import Literature.RingTheory.KTheory.MilnorKResidueSequenceModPrime
import HarnessLib

/-!
# EXAMPLE 1.7 away from the residue characteristic: for a henselian discretely valued field `E` with FINITE residue
# field `F̄` and a prime `p ≠ char F̄`, `K_nE/pK_nE = 0` for `n ≥ 3` and `∂ : K₂E/p ≅ K₁F̄/p`
# (Milnor, *Algebraic K-theory and quadratic forms*, §1 Example 1.7 with §2 Lemma 2.6 and §1 Example 1.5)

Family `hodge`, lane `lit-hodgefound` (foundations library; seat `lit-hodgefound-p27`, generation 51, row g51-#10);
topic `RingTheory/KTheory`.  Sequel of `MilnorKResidueSequenceModPrime` (g42-#5: LEMMA 2.6 for henselian `E` and
`p ≠ char F̄` — `ModP A p = A/pA`, `modPMap`, the split packaging `bijective_psiModP_prod_boundaryModP_of_henselian :
[x] ↦ (ψ[x], ∂[x])` is a bijection `K_{n+1}E/p → K_{n+1}F̄/p × K_nF̄/p`, `boundaryModP_surjective`) and of
`MilnorKGroupsFiniteField` (g28: EXAMPLE 1.5 `eq_zero_of_finite : K_{n+2}F̄ = 0` for finite `F̄`).  PROVED THEOREMS only;
no definition, no named fact, no instance, no notation, 0 `sorry`, net debt 0 (D-0026).

## The source, verbatim

J. Milnor, *Algebraic K-theory and quadratic forms*, Invent. Math. 9 (1970) 318–344 (held `paper:doi-10-1007-bf01425486`;
bib key `Milnor1970`), §1 Example 1.7 (p0004 L18–L26): «Let F be a local field (i.e. complete under a discrete
valuation with finite residue class field), and let m be the number of roots of unity in F. Calvin Moore [10]
proves that K₂F is the direct sum of a cyclic group of order m and a divisible group.  We will show that K_nF is
divisible for n ≥ 3. Consider the algebra K_*F/pK_*F over Z/pZ; where p is a fixed prime. If p does not divide m,
then Moore's theorem clearly implies that K₂F/pK₂F = 0. […]»  §2 LEMMA 2.6 (p0010 L17–L21): «Suppose that a field E
is complete under a discrete valuation with residue class field Ē = F. Then for any prime p distinct from the
characteristic of F, there is a natural split exact sequence 0 → K_nF/pK_nF → K_nE/pK_nE →∂ K_{n−1}F/pK_{n−1}F → 0.»
§1 Example 1.5 (p0004 L8–L12): «If the field is finite, then K₂F = 0. […] K_nF = 0 for n > 2 also.»

For a prime `p` DISTINCT FROM THE RESIDUE CHARACTERISTIC, LEMMA 2.6 and EXAMPLE 1.5 give Example 1.7's conclusions
directly (without Moore's theorem or the norm residue symbol): both outer terms of LEMMA 2.6 vanish in degrees `n ≥ 3`,
so `K_nE/pK_nE = 0`, i.e. `K_nE` is `p`-divisible; in degree `2` the left term `K₂F̄/p` vanishes and
`∂ : K₂E/pK₂E ≅ K₁F̄/pK₁F̄ = F̄•/F̄•ᵖ` (cyclic of order `gcd(p, q − 1)`, the `p`-part of Moore's cyclic group of order
`m`).  The residue characteristic itself (`p = char F̄`, where Milnor uses Moore's theorem and, for `p | m`, the norm
residue symbol) is not treated here.

## What is formalised (`E` henselian — in particular complete — discretely valued, `F̄ = ValResidueField v` finite,
`(p : F̄) ≠ 0`; tree indexing `∂ = boundary v hπ n : K_{n+1}E → K_nF̄`)

* `modP_eq_zero_of_forall_eq_zero`: `A/pA = 0` when `A = 0` (plumbing).
* **`modP_milnorK_eq_zero_of_finite_residueField`**: every element of `K_{n+3}E/p` is `0`; equivalently
  **`exists_zsmul_eq_of_finite_residueField`**: every `z ∈ K_{n+3}E` is `p·y` («K_nF is divisible for n ≥ 3», the
  prime-to-`char F̄` part).
* **`bijective_boundaryModP_two_of_finite_residueField`**: `∂ : K₂E/p → K₁F̄/p` is a bijection
  (`modP_two_eq_zero_iff_of_finite_residueField`).
* «If p does not divide m»: `K₁F̄/p = 0` when `gcd(#F̄•, p) = 1` (`modP_milnorK_one_eq_zero_of_coprime`, any field),
  hence **`K₂E/p = 0`** (`modP_milnorK_two_eq_zero_of_coprime`, `exists_zsmul_eq_two_of_coprime`).

## References

* [Milnor1970] J. Milnor, *Algebraic K-theory and quadratic forms*, Invent. Math. 9 (1970) 318–344 — §1 Example 1.7
  (p. 321), Example 1.5 (p. 321); §2 Lemma 2.6 (p. 327).
* C. Moore, *Group extensions of p-adic and adelic linear groups*, Publ. Math. IHÉS 35 (1968) — Milnor's reference [10];
  cited through [Milnor1970], not used.

Provenance: lane `lit-hodgefound`, seat `lit-hodgefound-p27` gen 51 (agent `literature-prover-lit-hodgefound-p27-g51-0`),
row g51-#10.
-/

set_option autoImplicit false

noncomputable section

namespace Literature.RingTheory.KTheory

open Function

/-- `A/pA` is trivial when `A` is: every class is `0`. [cite: Milnor1970, §2 Lemma 2.6 (p0010 L18–L21)] -/
theorem modP_eq_zero_of_forall_eq_zero {A : Type*} [AddCommGroup A] (p : ℕ) (hA : ∀ a : A, a = 0) (ξ : ModP A p) :
    ξ = 0 := by
  induction ξ using QuotientAddGroup.induction_on with
  | H y => rw [hA y, QuotientAddGroup.mk_zero]

namespace MilnorK

variable {E : Type*} [Field E] (v : Valuation E (WithZero (Multiplicative ℤ))) {π : Eˣ}
  [HenselianLocalRing v.valuationSubring] [Finite (ValResidueField v)] (p : ℕ)

/-- **EXAMPLE 1.7, `n ≥ 3`, away from the residue characteristic: `K_nE/pK_nE = 0`** (here `K_{n+3}E`) for `E`
henselian discretely valued with finite residue field `F̄` and `p ≠ char F̄` — by LEMMA 2.6, `K_{n+3}E/p ≅ K_{n+3}F̄/p ⊕
K_{n+2}F̄/p`, and both vanish by EXAMPLE 1.5 (`π` is any prime element of `v`). [cite: Milnor1970, §1 Example 1.7 «K_nF is divisible for n ≥ 3» (p0004 L18–L26); §2 Lemma 2.6 (p0010 L17–L21); §1 Example 1.5 (p0004 L8–L12)] -/
theorem modP_milnorK_eq_zero_of_finite_residueField (hπ : addVal v π = 1) (hp : (p : ValResidueField v) ≠ 0) {n : ℕ}
    (ξ : ModP (MilnorK E (n + 3)) p) : ξ = 0 := by
  have hbij := bijective_psiModP_prod_boundaryModP_of_henselian v hπ p hp (n := n + 2)
  refine hbij.1 ?_
  change (modPMap p (psi v hπ (n + 3)) ξ, modPMap p (boundary v hπ (n + 2)) ξ) =
    (modPMap p (psi v hπ (n + 3)) 0, modPMap p (boundary v hπ (n + 2)) 0)
  rw [modP_eq_zero_of_forall_eq_zero p (fun a => eq_zero_of_finite a) (modPMap p (psi v hπ (n + 3)) ξ),
    modP_eq_zero_of_forall_eq_zero p (fun a => eq_zero_of_finite a) (modPMap p (boundary v hπ (n + 2)) ξ),
    map_zero, map_zero]

/-- **`K_nE` is `p`-divisible for `n ≥ 3`** (`p ≠ char F̄`): every `z ∈ K_{n+3}E` is `p·y`. [cite: Milnor1970, §1 Example 1.7 «K_nF is divisible for n ≥ 3» (p0004 L18–L26); §2 Lemma 2.6 (p0010 L17–L21)] -/
theorem exists_zsmul_eq_of_finite_residueField (hπ : addVal v π = 1) (hp : (p : ValResidueField v) ≠ 0) {n : ℕ} (z : MilnorK E (n + 3)) :
    ∃ y : MilnorK E (n + 3), (p : ℤ) • y = z := by
  have h0 : ((z : MilnorK E (n + 3)) : ModP (MilnorK E (n + 3)) p) = 0 :=
    modP_milnorK_eq_zero_of_finite_residueField v p hπ hp _
  have hmem : z ∈ pMultiples (MilnorK E (n + 3)) p := (QuotientAddGroup.eq_zero_iff z).1 h0
  exact (mem_pMultiples_iff (MilnorK E (n + 3)) p).1 hmem

/-- **EXAMPLE 1.7 in degree `2`, away from the residue characteristic: `∂ : K₂E/pK₂E → K₁F̄/pK₁F̄ = F̄•/F̄•ᵖ` is a
bijection** (LEMMA 2.6 with `K₂F̄/p = 0` by EXAMPLE 1.5) — the prime-to-`char F̄` shadow of «K₂F is the direct sum of a
cyclic group of order m and a divisible group». [cite: Milnor1970, §1 Example 1.7 (p0004 L18–L26); §2 Lemma 2.6 (p0010 L17–L21); §1 Example 1.5 (p0004 L8–L12)] -/
theorem bijective_boundaryModP_two_of_finite_residueField (hπ : addVal v π = 1) (hp : (p : ValResidueField v) ≠ 0) :
    Function.Bijective (modPMap p (boundary v hπ 1) : ModP (MilnorK E 2) p → ModP (MilnorK (ValResidueField v) 1) p) := by
  have hbij := bijective_psiModP_prod_boundaryModP_of_henselian v hπ p hp (n := 1)
  refine ⟨fun ξ₁ ξ₂ h => hbij.1 ?_, boundaryModP_surjective v hπ p⟩
  change (modPMap p (psi v hπ 2) ξ₁, modPMap p (boundary v hπ 1) ξ₁) =
    (modPMap p (psi v hπ 2) ξ₂, modPMap p (boundary v hπ 1) ξ₂)
  rw [h, modP_eq_zero_of_forall_eq_zero p (fun a => eq_zero_of_finite a) (modPMap p (psi v hπ 2) ξ₁),
    modP_eq_zero_of_forall_eq_zero p (fun a => eq_zero_of_finite a) (modPMap p (psi v hπ 2) ξ₂)]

━━━━━━━━━━━━━━━━

**Action item**
Retype the lines of the material from the one containing "1.7 in degree" through the last line, exactly, and give no other lines.

**Task result**
/-- **EXAMPLE 1.7 in degree `2`, away from the residue characteristic: `∂ : K₂E/pK₂E → K₁F̄/pK₁F̄ = F̄•/F̄•ᵖ` is a
bijection** (LEMMA 2.6 with `K₂F̄/p = 0` by EXAMPLE 1.5) — the prime-to-`char F̄` shadow of «K₂F is the direct sum of a
cyclic group of order m and a divisible group». [cite: Milnor1970, §1 Example 1.7 (p0004 L18–L26); §2 Lemma 2.6 (p0010 L17–L21); §1 Example 1.5 (p0004 L8–L12)] -/
theorem bijective_boundaryModP_two_of_finite_residueField (hπ : addVal v π = 1) (hp : (p : ValResidueField v) ≠ 0) :
    Function.Bijective (modPMap p (boundary v hπ 1) : ModP (MilnorK E 2) p → ModP (MilnorK (ValResidueField v) 1) p) := by
  have hbij := bijective_psiModP_prod_boundaryModP_of_henselian v hπ p hp (n := 1)
  refine ⟨fun ξ₁ ξ₂ h => hbij.1 ?_, boundaryModP_surjective v hπ p⟩
  change (modPMap p (psi v hπ 2) ξ₁, modPMap p (boundary v hπ 1) ξ₁) =
    (modPMap p (psi v hπ 2) ξ₂, modPMap p (boundary v hπ 1) ξ₂)
  rw [h, modP_eq_zero_of_forall_eq_zero p (fun a => eq_zero_of_finite a) (modPMap p (psi v hπ 2) ξ₁),
    modP_eq_zero_of_forall_eq_zero p (fun a => eq_zero_of_finite a) (modPMap p (psi v hπ 2) ξ₂)]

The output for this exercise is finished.